Dataset entries:

import Literature.Geometry.Riemannian.HCenterSliceVolume
import Literature.Geometry.Riemannian.MetricFlowParabolicNeighborhoods
import Literature.Geometry.Riemannian.KernelNashEntropyW1Bound
import HarnessLib

/-!
# Volume of time-slices of `P*`-parabolic neighbourhoods (Bamler 2020a, §9.1, arXiv v1 Thm. 35)

R. Bamler, *Entropy and heat kernel bounds on a Ricci flow background*, arXiv:2008.07093 (2020a),
§9.1 (arXiv v1 Thm. 35, first display (9.8)): for `α > 0`, `A, T^± ≥ 0`, a point `(x₀, t₀)`
and a scale `r > 0` with `[t₀ − (T⁻ + α) r², t₀] ⊂ I`, every time-slice
`S_t := P*(x₀, t₀; A r, −T⁻ r², T⁺ r²) ∩ (M × {t})` (display (9.7)) of the `P*`-parabolic
neighbourhood satisfies

  `|S_t|_t ≤ C(A, T⁻, T⁺, α) exp(𝒩_{x₀,t₀}(T⁻ r²)) rⁿ`.

This file LINKS the landed kernel-form core of the printed proof
(`exists_riemVolume_le_of_hCenters_near`, `HCenterSliceVolume.lean`: the volume of a measurable set
of points all of whose `H_m`-centres at the base time lie in a fixed ball) to the tree's metric-flow
vocabulary (`ricciFlowMetricFlow`, `MetricFlow.pParabolicNhd`, `MetricFlow.pParabolicNhdSlice`,
`MetricFlow.IsHCenter`), exactly along the printed proof (§9.2, proof of Thm. 35):

* `MetricFlow.IsHCenter.edist_le_wassersteinW1_add` — the first display of the proof, in any
  metric flow: for `H`-centres `z₀` of `x₀ ∈ 𝒳_{t₀}` and `z` of `x ∈ 𝒳_t` in the slice `𝒳_s`,
  `d_s(z₀, z) = d_{W₁}(δ_{z₀}, δ_z) ≤ √(H(t₀ − s)) + d_{W₁}(ν_{x₀;s}, ν_{x;s}) + √(H(t − s))`
  (`W₁`-triangle inequality and `d_{W₁}(δ_z, ν_{x;s}) ≤ √(H(t − s))` at `H`-centres);
* `MetricFlow.IsHConcentrated.isOpen_setOf_wassersteinW1_condKernel_lt`,
  `MetricFlow.IsHConcentrated.isOpen_pParabolicNhdSlice` — in an `H`-concentrated flow the
  time-slices `S_t` are open (`x ↦ d_{W₁}(μ, ν_{x;s})` is `1`-Lipschitz, since
  `d_{W₁}(ν_{x;s}, ν_{y;s}) ≤ d_t(x, y)`), hence Borel measurable;
* `kernelNashEntropy_le_of_lintegral_edist_sq_le` — the entropy step of the proof
  ("since `d_{W₁}(δ_{z₀}, ν_{x₀,t₀}(s₀)) ≤ √(H_n (t₀ − s₀))` we can use Cor. 5.11 to deduce
  `𝒩*_{s₁}(z₀, s₀) ≤ 𝒩*_{s₁}(x₀, t₀) + C`"): for a point `z₀` with
  `∫ d_{s₀}²(z₀, ·) dν_{x₀,t₀;s₀} ≤ V`,
  `𝒩*_{s₁}(z₀, s₀) ≤ 𝒩*_{s₁}(x₀, t₀) + (m/2) log((t₀ − s₁)/(s₀ − s₁)) + √(m/(2(s₀ − s₁)) − R_min) √V`
  (Cor. 5.11 `IsRicciFlow.ofReal_kernelNashEntropy_sub_sub_le_mul_wassersteinW1` at `t* = s₀`
  against `ν_{z₀,s₀;s₀} = δ_{z₀}`, and `d_{W₁}(δ_{z₀}, ν) ≤ √Var(δ_{z₀}, ν) ≤ √V`);
* `exists_riemVolume_pParabolicNhdSlice_le` — **the theorem**: for `m ≥ 3`, `Λ ≥ 0`, `T⁻ ≥ 0`,
  `α > 0` and any `A, T⁺` there is `C = C(m, Λ, A, T⁻, T⁺, α) > 0` such that for every Ricci
  flow `hflow` on `[a, T]` of a smooth family of Riemannian metrics on a closed connected manifold
  modelled on `ℝᵐ`, with metric flow `𝒳 = ricciFlowMetricFlow hh hR _ hflow`, all `x₀ ∈ M`,
  `t₀, t ∈ [a, T]`, `r > 0` with `a < s₁ := t₀ − (T⁻ + α) r²`, base time
  `s₀ := t₀ − T⁻ r² < T`, and `R ≥ R_min` on `M × [s₁, t]` with `−R_min (t − s₁) ≤ Λ`,

    `|𝒳.pParabolicNhdSlice (x₀, t₀) (A r) (T⁻ r²) (T⁺ r²) t|_{g_t} ≤ C rᵐ exp(𝒩*_{s₁}(x₀, t₀))`,

  i.e. (9.8) with the entropy taken at the earlier time `s₁ = t₀ − (T⁻ + α) r² ≤ s₀` (which is
  stronger: `s ↦ 𝒩*_s(x₀, t₀)` is non-decreasing, `kernelNashEntropy_mono`, Prop. 5.2) and with
  the global lower scalar curvature bound of the source's §9 made explicit through `Λ`. Proof as
  printed: an `H_m`-centre `z₀` of `(x₀, t₀)` at `s₀` (`IsHConcentrated.exists_isHCenter`,
  `ricciFlowMetricFlow_isHConcentrated`); every `x ∈ S_t` has an `H_m`-centre `z` at `s₀` with
  `d_{s₀}(z₀, z) < (2√(H_m Θ) + max(A,0)/√α) ρ`, `ρ = √(s₀ − s₁) = √α r`,
  `Θ = (T⁻ + max(T⁺,0))/α + 1`; the core gives `|S_t|_t ≤ C₀ ρᵐ exp(𝒩*_{s₁}(z₀, s₀))` for
  `t > s₀` (for `t = s₀`, `S_{s₀} ⊆ B_{s₀}(z₀, A₁ ρ)` and Thm. 8.1
  `exists_riemVolume_ball_le_exp_pointedNashEntropy` is used directly; for `t < s₀` the slice is
  empty), and the entropy step moves `𝒩*` from `(z₀, s₀)` to `(x₀, t₀)`;
* `exists_riemVolume_pParabolicNhdSlice_le_exp_kernelNashEntropy_baseTime` — (9.8) as printed,
  with `exp(𝒩_{x₀,t₀}(T⁻ r²))`, for `T⁻ > 0` (by `kernelNashEntropy_mono`).

Everything is proved; no definitions, no named facts. What is NOT here: the second display of
Thm. 35 (the `A' r`-neighbourhood of `S_t`) and the covering theorem (arXiv v1 Thm. 36).

## References

* R. H. Bamler, *Entropy and heat kernel bounds on a Ricci flow background*, arXiv:2008.07093
  (2020), §9.1, Def. 9.1, (9.7), arXiv v1 Thm. 35, (9.8), and its proof in §9.2; §5.1,
  Cor. 5.11; §8, Thm. 8.1. [Bamler2020Entropy]
* R. H. Bamler, *Compactness theory of the space of super Ricci flows*, Invent. Math. 233 (2023),
  1121–1277, §3.4 (`H`-centres), §3.5 (`P*`-parabolic neighbourhoods). [Bamler2023]
-/

noncomputable section

open Set Filter Function MeasureTheory Measure
open scoped Manifold ContDiff Topology ENNReal NNReal

namespace Literature.Geometry.Riemannian

open Lorentzian Lorentzian.PseudoRiemannianMetric

/-! ### Metric-flow lemmas: `H`-centres of `W₁`-close points, openness of the time-slices -/

namespace MetricFlow

universe u

variable {I : Set ℝ} {𝒳 : MetricFlow.{u} I} {H : ℝ}

/-- **Distance between `H`-centres of two points in terms of the `W₁`-distance of their conjugate
heat kernels** (Bamler 2020a, §9.2, proof of arXiv v1 Thm. 35, first display:
"`d_0(z₀, z) = d_{W₁}(δ_{z₀}, δ_z) ≤ d_{W₁}(δ_{z₀}, ν_{x₀,t₀;0}) + d_{W₁}(ν_{x₀,t₀;0}, ν_{x,t;0})
+ d_{W₁}(ν_{x,t;0}, δ_z) ≤ √(H_n t₀) + A + √(H_n t)`"), in any metric flow: for an `H`-centre
`z₀ ∈ 𝒳_s` of `x₀ ∈ 𝒳_{t₀}` and an `H`-centre `z ∈ 𝒳_s` of `x ∈ 𝒳_t`,
`d_s(z₀, z) ≤ √(H(t₀ − s)) + d_{W₁}(ν_{x₀;s}, ν_{x;s}) + √(H(t − s))`.
[cite: Bamler2020Entropy, §9.2, proof of arXiv v1 Thm. 35, first display] -/
theorem IsHCenter.edist_le_wassersteinW1_add {s t₀ t : I} {x₀ : 𝒳.Slice t₀} {x : 𝒳.Slice t}
    {z₀ z : 𝒳.Slice s} (hz₀ : 𝒳.IsHCenter H z₀ x₀) (hz : 𝒳.IsHCenter H z x) :
    edist z₀ z ≤ (ENNReal.ofReal (H * ((t₀ : ℝ) - s))) ^ (1 / 2 : ℝ) +
      wassersteinW1 (𝒳.condKernel x₀ s) (𝒳.condKernel x s) +
        (ENNReal.ofReal (H * ((t : ℝ) - s))) ^ (1 / 2 : ℝ) := by
  haveI := 𝒳.isProbabilityMeasure_condKernel x₀ hz₀.1
  haveI := 𝒳.isProbabilityMeasure_condKernel x hz.1
  rw [← wassersteinW1_dirac_dirac]
  calc wassersteinW1 (Measure.dirac z₀) (Measure.dirac z)
      ≤ wassersteinW1 (Measure.dirac z₀) (𝒳.condKernel x₀ s) +
          wassersteinW1 (𝒳.condKernel x₀ s) (Measure.dirac z) := wassersteinW1_triangle _ _ _
    _ ≤ wassersteinW1 (Measure.dirac z₀) (𝒳.condKernel x₀ s) +
          (wassersteinW1 (𝒳.condKernel x₀ s) (𝒳.condKernel x s) +
            wassersteinW1 (𝒳.condKernel x s) (Measure.dirac z)) :=
        add_le_add le_rfl (wassersteinW1_triangle _ _ _)
    _ ≤ (ENNReal.ofReal (H * ((t₀ : ℝ) - s))) ^ (1 / 2 : ℝ) +
          (wassersteinW1 (𝒳.condKernel x₀ s) (𝒳.condKernel x s) +
            (ENNReal.ofReal (H * ((t : ℝ) - s))) ^ (1 / 2 : ℝ)) := by
        refine add_le_add hz₀.wassersteinW1_dirac_le (add_le_add le_rfl ?_)
        rw [wassersteinW1_comm]
        exact hz.wassersteinW1_dirac_le
    _ = _ := (add_assoc _ _ _).symm

/-- **`x ↦ d_{W₁}(μ, ν_{x;s})` has open strict sublevel sets on `𝒳_t`** (`s ≤ t`) in an
`H`-concentrated metric flow: it is `1`-Lipschitz, as
`d_{W₁}(μ, ν_{y;s}) ≤ d_{W₁}(μ, ν_{x;s}) + d_{W₁}(ν_{x;s}, ν_{y;s}) ≤ d_{W₁}(μ, ν_{x;s}) + d_t(x, y)`
(Bamler 2023, §3.2, Proposition (c): `d_{W₁}(ν_{x;s}, ν_{y;s}) ≤ d_t(x, y)`).
[cite: Bamler2023, §3.2, Proposition (comparing two conjugate heat flows) (c)] -/
theorem IsHConcentrated.isOpen_setOf_wassersteinW1_condKernel_lt (hH : 𝒳.IsHConcentrated H)
    {s t : I} (hst : (s : ℝ) ≤ t) (μ : Measure (𝒳.Slice s)) [IsProbabilityMeasure μ]
    (c : ℝ≥0∞) : IsOpen {x : 𝒳.Slice t | wassersteinW1 μ (𝒳.condKernel x s) < c} := by
  rw [EMetric.isOpen_iff]
  intro x hx
  rw [mem_setOf_eq] at hx
  refine ⟨c - wassersteinW1 μ (𝒳.condKernel x s), tsub_pos_iff_lt.2 hx, fun y hy ↦ ?_⟩
  rw [Metric.mem_eball'] at hy
  rw [mem_setOf_eq]
  haveI := 𝒳.isProbabilityMeasure_condKernel y hst
  have hW : wassersteinW1 μ (𝒳.condKernel x s) ≠ ⊤ := ne_top_of_lt hx
  calc wassersteinW1 μ (𝒳.condKernel y s)
      ≤ wassersteinW1 μ (𝒳.condKernel x s) +
          wassersteinW1 (𝒳.condKernel x s) (𝒳.condKernel y s) := wassersteinW1_triangle _ _ _
    _ ≤ wassersteinW1 μ (𝒳.condKernel x s) + edist x y :=
        add_le_add le_rfl (hH.wassersteinW1_condKernel_le_edist hst x y)
    _ < wassersteinW1 μ (𝒳.condKernel x s) + (c - wassersteinW1 μ (𝒳.condKernel x s)) :=
        ENNReal.add_lt_add_left hW hy
    _ = c := add_tsub_cancel_of_le hx.le

/-- **The time-slices `S_t = P*(x₀; A, −T⁻, T⁺) ∩ 𝒳_t` are open** in an `H`-concentrated metric
flow (`T⁻ ≥ 0`): `S_t` is empty unless `t ∈ [𝔱(x₀) − T⁻, 𝔱(x₀) + T⁺]`, and then it is the strict
sublevel set `{d_{W₁}(ν_{x₀;𝔱(x₀)−T⁻}, ν_{·;𝔱(x₀)−T⁻}) < A}` of a `1`-Lipschitz function
(Bamler 2020a, (9.7); Bamler 2023, §3.2, Proposition (c)). [cite: Bamler2020Entropy, §9.1, (9.7)] -/
theorem IsHConcentrated.isOpen_pParabolicNhdSlice (hH : 𝒳.IsHConcentrated H) (x₀ : 𝒳.Pt)
    (A : ℝ) {Tm : ℝ} (Tp : ℝ) (hTm : 0 ≤ Tm) (h : (x₀.1 : ℝ) - Tm ∈ I) (t : I) :
    IsOpen (𝒳.pParabolicNhdSlice x₀ A Tm Tp h t) := by
  by_cases ht : (x₀.1 : ℝ) - Tm ≤ t ∧ (t : ℝ) ≤ x₀.1 + Tp
  · haveI := 𝒳.isProbabilityMeasure_condKernel (s := ⟨(x₀.1 : ℝ) - Tm, h⟩) x₀.2
      (show (x₀.1 : ℝ) - Tm ≤ x₀.1 by linarith)
    have e : 𝒳.pParabolicNhdSlice x₀ A Tm Tp h t =
        {y : 𝒳.Slice t | wassersteinW1 (𝒳.condKernel x₀.2 ⟨(x₀.1 : ℝ) - Tm, h⟩)
          (𝒳.condKernel y ⟨(x₀.1 : ℝ) - Tm, h⟩) < ENNReal.ofReal A} := by
      ext y
      rw [mem_pParabolicNhdSlice_iff, mem_setOf_eq]
      exact ⟨fun hy ↦ hy.2, fun hy ↦ ⟨ht, hy⟩⟩
    rw [e]
    exact hH.isOpen_setOf_wassersteinW1_condKernel_lt ht.1 _ _
  · have e : 𝒳.pParabolicNhdSlice x₀ A Tm Tp h t = ∅ :=
      eq_empty_of_forall_notMem fun y hy ↦ ht hy.1
    rw [e]
    exact isOpen_empty

/-- The time-slices `S_t` of a `P*`-parabolic neighbourhood (`T⁻ ≥ 0`) are Borel measurable in
`𝒳_t` (they are open, `IsHConcentrated.isOpen_pParabolicNhdSlice`).
[cite: Bamler2020Entropy, §9.1, (9.7)] -/
theorem IsHConcentrated.measurableSet_pParabolicNhdSlice (hH : 𝒳.IsHConcentrated H)
    (x₀ : 𝒳.Pt) (A : ℝ) {Tm : ℝ} (Tp : ℝ) (hTm : 0 ≤ Tm) (h : (x₀.1 : ℝ) - Tm ∈ I) (t : I) :
    MeasurableSet (𝒳.pParabolicNhdSlice x₀ A Tm Tp h t) :=
  (hH.isOpen_pParabolicNhdSlice x₀ A Tp hTm h t).measurableSet

end MetricFlow

/-! ### Two elementary inequalities -/

/-- `(H τ)^{1/2} ≤ √(H Θ) ρ` in `ℝ≥0∞` whenever `0 ≤ τ ≤ Θ ρ²` (`H, ρ ≥ 0`): the form in which the
radii `√(H_m (t − s₀))` of the proof of Thm. 35 are bounded by multiples of `ρ = √(s₀ − s₁)`.
[folklore] -/
theorem ofReal_mul_rpow_half_le_ofReal_sqrt_mul {H τ Θ ρ : ℝ} (hH : 0 ≤ H) (hτ : 0 ≤ τ)
    (hρ : 0 ≤ ρ) (h : τ ≤ Θ * ρ ^ 2) :
    (ENNReal.ofReal (H * τ)) ^ (1 / 2 : ℝ) ≤ ENNReal.ofReal (Real.sqrt (H * Θ) * ρ) := by
  rw [ENNReal.ofReal_rpow_of_nonneg (mul_nonneg hH hτ) (by norm_num), ← Real.sqrt_eq_rpow]
  refine ENNReal.ofReal_le_ofReal ?_
  calc Real.sqrt (H * τ) ≤ Real.sqrt (H * Θ * ρ ^ 2) := by
        refine Real.sqrt_le_sqrt ?_
        have := mul_le_mul_of_nonneg_left h hH
        linarith only [this]
    _ = Real.sqrt (H * Θ) * ρ := by rw [Real.sqrt_mul' _ (sq_nonneg ρ), Real.sqrt_sq hρ]

/-- `(r²)^{m/2} = rᵐ` for `r ≥ 0`. [folklore] -/
theorem sq_rpow_natCast_div_two {r : ℝ} (hr : 0 ≤ r) (m : ℕ) :
    (r ^ 2) ^ ((m : ℝ) / 2) = r ^ m := by
  rw [← Real.rpow_natCast r 2, ← Real.rpow_mul hr, ← Real.rpow_natCast]
  congr 1
  push_cast
  ring

/-! ### The entropy at an `H_m`-centre -/

section Entropy

variable {m : ℕ} {M : Type*} [TopologicalSpace M] [ChartedSpace (EuclideanSpace ℝ (Fin m)) M]
  [IsManifold 𝓘(ℝ, EuclideanSpace ℝ (Fin m)) ∞ M] [T2Space M] [CompactSpace M]
  [SecondCountableTopology M] [MeasurableSpace M] [BorelSpace M] [ConnectedSpace M]
  {h : ℝ → PseudoRiemannianMetric 𝓘(ℝ, EuclideanSpace ℝ (Fin m)) ∞ (EuclideanSpace ℝ (Fin m))
    (TangentSpace 𝓘(ℝ, EuclideanSpace ℝ (Fin m)) : M → Type _)}
  {cov : ℝ → CovariantDerivative 𝓘(ℝ, EuclideanSpace ℝ (Fin m)) (EuclideanSpace ℝ (Fin m))
    (TangentSpace 𝓘(ℝ, EuclideanSpace ℝ (Fin m)) : M → Type _)}
  {a T : ℝ} (hflow : IsRicciFlow h cov (Icc a T)) (hh : IsContMDiffFamilyOn ∞ h univ)
  (hR : ∀ r, (h r).IsRiemannian)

* _Exercise description_
The answer should contain only the lines from the first line of the entries through the line holding "# Volume of", each exactly as written.

* _Solution below_
import Literature.Geometry.Riemannian.HCenterSliceVolume
import Literature.Geometry.Riemannian.MetricFlowParabolicNeighborhoods
import Literature.Geometry.Riemannian.KernelNashEntropyW1Bound
import HarnessLib

/-!
# Volume of time-slices of `P*`-parabolic neighbourhoods (Bamler 2020a, §9.1, arXiv v1 Thm. 35)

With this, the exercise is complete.